Background
Type:

Preparation of land subsidence susceptibility map using machine learning methods based on decision tree (case study: Isfahan–Borkhar)[تهیة نقشة حساسیت فرونشست زمین با رو شهای یادگیری ماشین مبتنی بر درخت تصمیم )مطالعة موردی: منطقة اصفهان-برخوار(]

Journal: Journal of Stratigraphy and Sedimentology Researches (20087888)Year: 2025Volume: 41Issue: Pages: 17 - 40
DOI:10.22108/jssr.2025.144391.1308Language: Persian

Abstract

Land subsidence represents a severe environmental hazard, causing significant infrastructure damage and threatening cultural heritage sites. The Isfahan–Borkhar region of central Iran, with its dry climate and diverse topographical conditions, has been highly susceptible to this phenomenon. Using remote sensing techniques, particularly radar interferometry (InSAR), this study investigates subsidence rates over the 2019–2023 period. Advanced machine learning methods, namely Decision Tree (DT), Random Forest (RF), and Extreme Gradient Boosting (XGBoost) are employed to develop a susceptibility map divided into five probability classes: very high, high, medium, low, and very low. The analysis incorporates 145 Sentinel-1 radar satellite images and factors such as elevation, groundwater levels, rock composition, vegetation cover and fault proximity.

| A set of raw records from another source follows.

import Mathlib
import Literature.Barriers.Schanuel.LargeTranscendenceDegreeThm29Holds
import Summits.Schanuel.Schanuel.Theorems.RigidCoreSchanuelOnLogFreeCoreDiazAnyBase
import Summits.Schanuel.Schanuel.Theorems.RigidCoreSchanuelOnLogFreeCoreCalibrationR

/-!
# The small power grid `(1, u) × (1, u, u²)`: two algebraically independent numbers among
# `u, e, e^u, e^{u²}, e^{u³}` for every `u` of degree `≥ 3` (stub `stub_smallGridPowerCell`)

Registered calibration stub C16 `stub_smallGridPowerCell` of line `sector-split` (skeleton v22,
lead c11) of crux `stmt-Schanuel-0970` (`Summit.Schanuel.Schanuel.Theses.RigidCore.SchanuelOnLogFreeCore`,
(R): Schanuel's conjecture for `ℚ`-linearly independent tuples of the log-free core `C_EA`).

A CALIBRATION of (R), off the path to the crux.  Theorem 2.9 of Nesterenko–Philippon (eds.),
LNM 1752, Ch. 14 — clause `t₂`, `dℓ > d + ℓ`, NO Technical Hypothesis (Gel'fond's method with
Tijdeman's zero estimate), PROVED in the tree as `Literature.Barriers.Schanuel.smallTrdeg_thm_2_9_pos_holds`
— applied to the grid `x = (1, u)`, `y = (1, u, u²)` (`(d, ℓ) = (2, 3)`, `6 > 5`) gives, for EVERY complex
`u` whose powers `1, u, u²` are `ℚ`-linearly independent (i.e. `u` of degree `≥ 3` over `ℚ`, in
particular every transcendental `u`):

  `2 ≤ trdeg_ℚ ℚ(u, e, e^u, e^{u²}, e^{u³})`   (`stub_smallGridPowerCell`).

For a transcendental CORE point `u ∈ C_EA` the 4-tuple `z = (1, u, u², u³)` is a `ℚ`-free core tuple,
(R) demands `4 ≤ trdeg ℚ(z, e^z) = trdeg ℚ(u, e, e^u, e^{u²}, e^{u³})`, and `2` of it holds
unconditionally through EVERY such point (`SmallGridPowerCell.cruxCell`) — the TH-free companion of the
measured grids of `RigidCoreSchanuelOnLogFreeCoreExpOnePowersTH.lean` (`u = e`, credit `≈ N/4` on
`(1, e, …, e^{N−1})`) and `…PiRealGridBound.lean` (`u = π`).  At `u = e`: two of `e, e^e, e^{e²}, e^{e³}`
are algebraically independent (Brownawell–Waldschmidt's theorem gives only "`e^e`, `e^{e²}` not both
algebraic").

Auxiliaries in the sub-namespace `…RigidCore.SmallGridPowerCell`; only the registered stub is declared
directly in `Summit.Schanuel.Schanuel.Theorems.RigidCore`.  No definitions.

## References

* Yu. V. Nesterenko, P. Philippon (eds.), *Introduction to Algebraic Independence Theory*, LNM 1752,
  Springer (2001), Ch. 14, Theorem 2.9 (clause `t₂`). [NesterenkoPhilippon2001]
-/

noncomputable section

namespace Summit.Schanuel.Schanuel.Theorems.RigidCore

namespace SmallGridPowerCell

/-- The grid field `gridField₂ x y` for `x = (uⁱ)_{i<2}`, `y = (uʲ)_{j<3}` lies in
`ℚ(u, e^{u^k} : k < 4)`: the generators are powers of `u` and the `e^{uⁱuʲ} = e^{u^{i+j}}`, `i + j ≤ 3`.
[folklore] -/
theorem gridField₂_le_explicit (u : ℂ) :
    Literature.Barriers.Schanuel.gridField₂ (fun i : Fin 2 => u ^ (i : ℕ)) (fun j : Fin 3 => u ^ (j : ℕ)) ≤
      IntermediateField.adjoin ℚ ({u} ∪ Set.range (fun k : Fin 4 => Complex.exp (u ^ (k : ℕ)))) := by
  set E := IntermediateField.adjoin ℚ ({u} ∪ Set.range (fun k : Fin 4 => Complex.exp (u ^ (k : ℕ))))
    with hE
  have huE : u ∈ E := IntermediateField.subset_adjoin _ _ (Set.mem_union_left _ rfl)
  rw [Literature.Barriers.Schanuel.gridField₂]
  refine IntermediateField.adjoin_le_iff.mpr ?_
  rintro z ((⟨i, rfl⟩ | ⟨j, rfl⟩) | ⟨p, rfl⟩)
  · exact pow_mem huE _
  · exact pow_mem huE _
  · have hlt : (p.1 : ℕ) + (p.2 : ℕ) < 4 := by
      have h1 := p.1.is_lt; have h2 := p.2.is_lt; omega
    refine IntermediateField.subset_adjoin _ _ (Set.mem_union_right _ ⟨⟨_, hlt⟩, ?_⟩)
    simp [pow_add]

/-- Linear independence of `(1, u)` from that of `(1, u, u²)` (restriction along `Fin 2 ↪ Fin 3`).
[folklore] -/
theorem linearIndependent_pow_two {u : ℂ} (h : LinearIndependent ℚ (fun i : Fin 3 => u ^ (i : ℕ))) :
    LinearIndependent ℚ (fun i : Fin 2 => u ^ (i : ℕ)) :=
  h.comp (Fin.castLE (by norm_num)) (Fin.castLE_injective _)

end SmallGridPowerCell

/-- **Registered stub `stub_smallGridPowerCell` of line `sector-split`** (calibration C16, signature
verbatim): for every `u ∈ ℂ` with `1, u, u²` linearly independent over `ℚ`,
`2 ≤ trdeg_ℚ ℚ(u, e, e^u, e^{u²}, e^{u³})` — Theorem 2.9 of LNM 1752, Ch. 14, clause `t₂` (PROVED in
the tree, no Technical Hypothesis) on the grid `x = (1, u)`, `y = (1, u, u²)`, whose field
`ℚ(x, y, e^{xᵢyⱼ})` is `ℚ(u, e^{u^k} : k ≤ 3)`. [cite: NesterenkoPhilippon2001, Ch. 14 Thm 2.9 (t₂)] -/
theorem stub_smallGridPowerCell :
    ∀ u : ℂ, LinearIndependent ℚ (fun i : Fin 3 => u ^ (i : ℕ)) →
      ((2 : ℕ) : Cardinal) ≤ Algebra.trdeg ℚ ↥(IntermediateField.adjoin ℚ
        ({u} ∪ Set.range (fun k : Fin 4 => Complex.exp (u ^ (k : ℕ))))) := by
  intro u hu
  have h := Literature.Barriers.Schanuel.smallTrdeg_thm_2_9_pos_holds.two_le_trdeg_gridField₂
    (fun i : Fin 2 => u ^ (i : ℕ)) (fun j : Fin 3 => u ^ (j : ℕ))
    (SmallGridPowerCell.linearIndependent_pow_two hu) hu (by norm_num)
  exact_mod_cast h.trans (Literature.Barriers.Schanuel.trdeg_mono
    (SmallGridPowerCell.gridField₂_le_explicit u))

namespace SmallGridPowerCell

open Summit.Schanuel.Schanuel.Theorems.AclSubsetLogFreeCore.Negative

/-- The powers `1, u, …, u^{N−1}` of a transcendental number are `ℚ`-linearly independent.
[folklore] -/
theorem linearIndependent_pow_of_transcendental {u : ℂ} (hu : Transcendental ℚ u) (N : ℕ) :
    LinearIndependent ℚ (fun k : Fin N => u ^ (k : ℕ)) := by
  rw [Fintype.linearIndependent_iff]
  intro g hg l
  set p : Polynomial ℚ := ∑ i : Fin N, Polynomial.monomial (i : ℕ) (g i) with hp
  have hpt : Polynomial.aeval u p = 0 := by
    simp only [hp, map_sum, Polynomial.aeval_monomial, ← Algebra.smul_def]
    exact hg
  have hp0 : p = 0 := by
    by_contra hne
    exact hu ⟨p, hne, hpt⟩
  have hcoeff : p.coeff (l : ℕ) = g l := by
    simp only [hp, Polynomial.finsetSum_coeff, Polynomial.coeff_monomial]
    rw [Finset.sum_eq_single l]
    · simp
    · intro b _ hb
      rw [if_neg]
      exact fun h => hb (Fin.ext h)
    · intro h; exact absurd (Finset.mem_univ l) h
  rw [← hcoeff, hp0, Polynomial.coeff_zero]

/-- **The small power cell through a transcendental core point.**  For `u ∈ C_EA` transcendental, the
4-tuple `z = (1, u, u², u³)` is a `ℚ`-free core tuple (so (R) demands `4` on it,
`powerCell_demand_of_crux`) and, unconditionally, `2 ≤ trdeg ℚ(z, e^z)`.
[cite: NesterenkoPhilippon2001, Ch. 14 Thm 2.9 (t₂)] -/
theorem cruxCell {u : ℂ} (hu : u ∈ logFreeCore) (ht : Transcendental ℚ u) :
    (∀ k : Fin 4, u ^ (k : ℕ) ∈ logFreeCore) ∧
    LinearIndependent ℚ (fun k : Fin 4 => u ^ (k : ℕ)) ∧
    ((2 : ℕ) : Cardinal) ≤ Algebra.trdeg ℚ
      ↥(IntermediateField.adjoin ℚ (Set.range (fun k : Fin 4 => u ^ (k : ℕ)) ∪
        Set.range (Complex.exp ∘ fun k : Fin 4 => u ^ (k : ℕ)))) := by
  refine ⟨fun _ => pow_mem hu _, linearIndependent_pow_of_transcendental ht 4,
    (stub_smallGridPowerCell u (linearIndependent_pow_of_transcendental ht 3)).trans
      (Literature.Barriers.Schanuel.trdeg_mono (IntermediateField.adjoin.mono _ _ _ ?_))⟩
  rintro z (rfl | ⟨k, rfl⟩)
  · exact Set.mem_union_left _ ⟨⟨1, by norm_num⟩, by simp⟩
  · exact Set.mem_union_right _ ⟨k, rfl⟩

/-- The demand side, by the crux's name: (R) asks for the full `N` on `(u^k)_{k<N}` for every
transcendental core `u` (here the relevant case is `N = 4`). -/
theorem powerCell_demand_of_crux (hR : Summit.Schanuel.Schanuel.Theses.RigidCore.SchanuelOnLogFreeCore)
    {u : ℂ} (hu : u ∈ logFreeCore) (ht : Transcendental ℚ u) (N : ℕ) :
    (N : Cardinal) ≤ Algebra.trdeg ℚ
      ↥(IntermediateField.adjoin ℚ (Set.range (fun k : Fin N => u ^ (k : ℕ)) ∪
        Set.range (Complex.exp ∘ fun k : Fin N => u ^ (k : ℕ)))) :=
  hR N _ (fun _ => pow_mem hu _) (linearIndependent_pow_of_transcendental ht N)

/-- **At the core point `u = e`: two of `e, e^e, e^{e²}, e^{e³}` are algebraically independent**
(`2 ≤ trdeg ℚ(e, e^{e^k} : k ≤ 3)`; Hermite supplies the linear independence of `1, e, e²`).
[cite: NesterenkoPhilippon2001, Ch. 14 Thm 2.9 (t₂)] -/
theorem two_le_trdeg_exp_one_cell :
    ((2 : ℕ) : Cardinal) ≤ Algebra.trdeg ℚ ↥(IntermediateField.adjoin ℚ
      ({Complex.exp 1} ∪ Set.range (fun k : Fin 4 => Complex.exp ((Complex.exp 1) ^ (k : ℕ))))) :=
  stub_smallGridPowerCell _ (linearIndependent_pow_of_transcendental
    (Literature.NumberTheory.Transcendental.transcendental_exp_holds isAlgebraic_one one_ne_zero) 3)

/-- The same cell in (R)-form at `u = e` (core membership `DiazAnyBase.exp_one_mem_logFreeCore`). -/
theorem cruxCell_exp_one :
    (∀ k : Fin 4, (Complex.exp 1) ^ (k : ℕ) ∈ logFreeCore) ∧
    LinearIndependent ℚ (fun k : Fin 4 => (Complex.exp 1) ^ (k : ℕ)) ∧
    ((2 : ℕ) : Cardinal) ≤ Algebra.trdeg ℚ
      ↥(IntermediateField.adjoin ℚ (Set.range (fun k : Fin 4 => (Complex.exp 1) ^ (k : ℕ)) ∪
        Set.range (Complex.exp ∘ fun k : Fin 4 => (Complex.exp 1) ^ (k : ℕ)))) :=
  cruxCell DiazAnyBase.exp_one_mem_logFreeCore
    (Literature.NumberTheory.Transcendental.transcendental_exp_holds isAlgebraic_one one_ne_zero)

end SmallGridPowerCell

end Summit.Schanuel.Schanuel.Theorems.RigidCore

end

Among these, RF emerges as the most effective algorithm, achieving a classification accuracy of 95.63%, while XGBoost proved inefficient for certain critical subsidence zones. Results reveal that subsidence risk is concentrated in the central and eastern parts of the region due to excessive groundwater extraction and geological vulnerabilities. Conversely, the western and northwestern areas exhibit lower risk due to stable geological formations and controlled groundwater usage. These findings aim to inform regional planning and subsidence mitigation strategies. © 2025 University of Isfahan.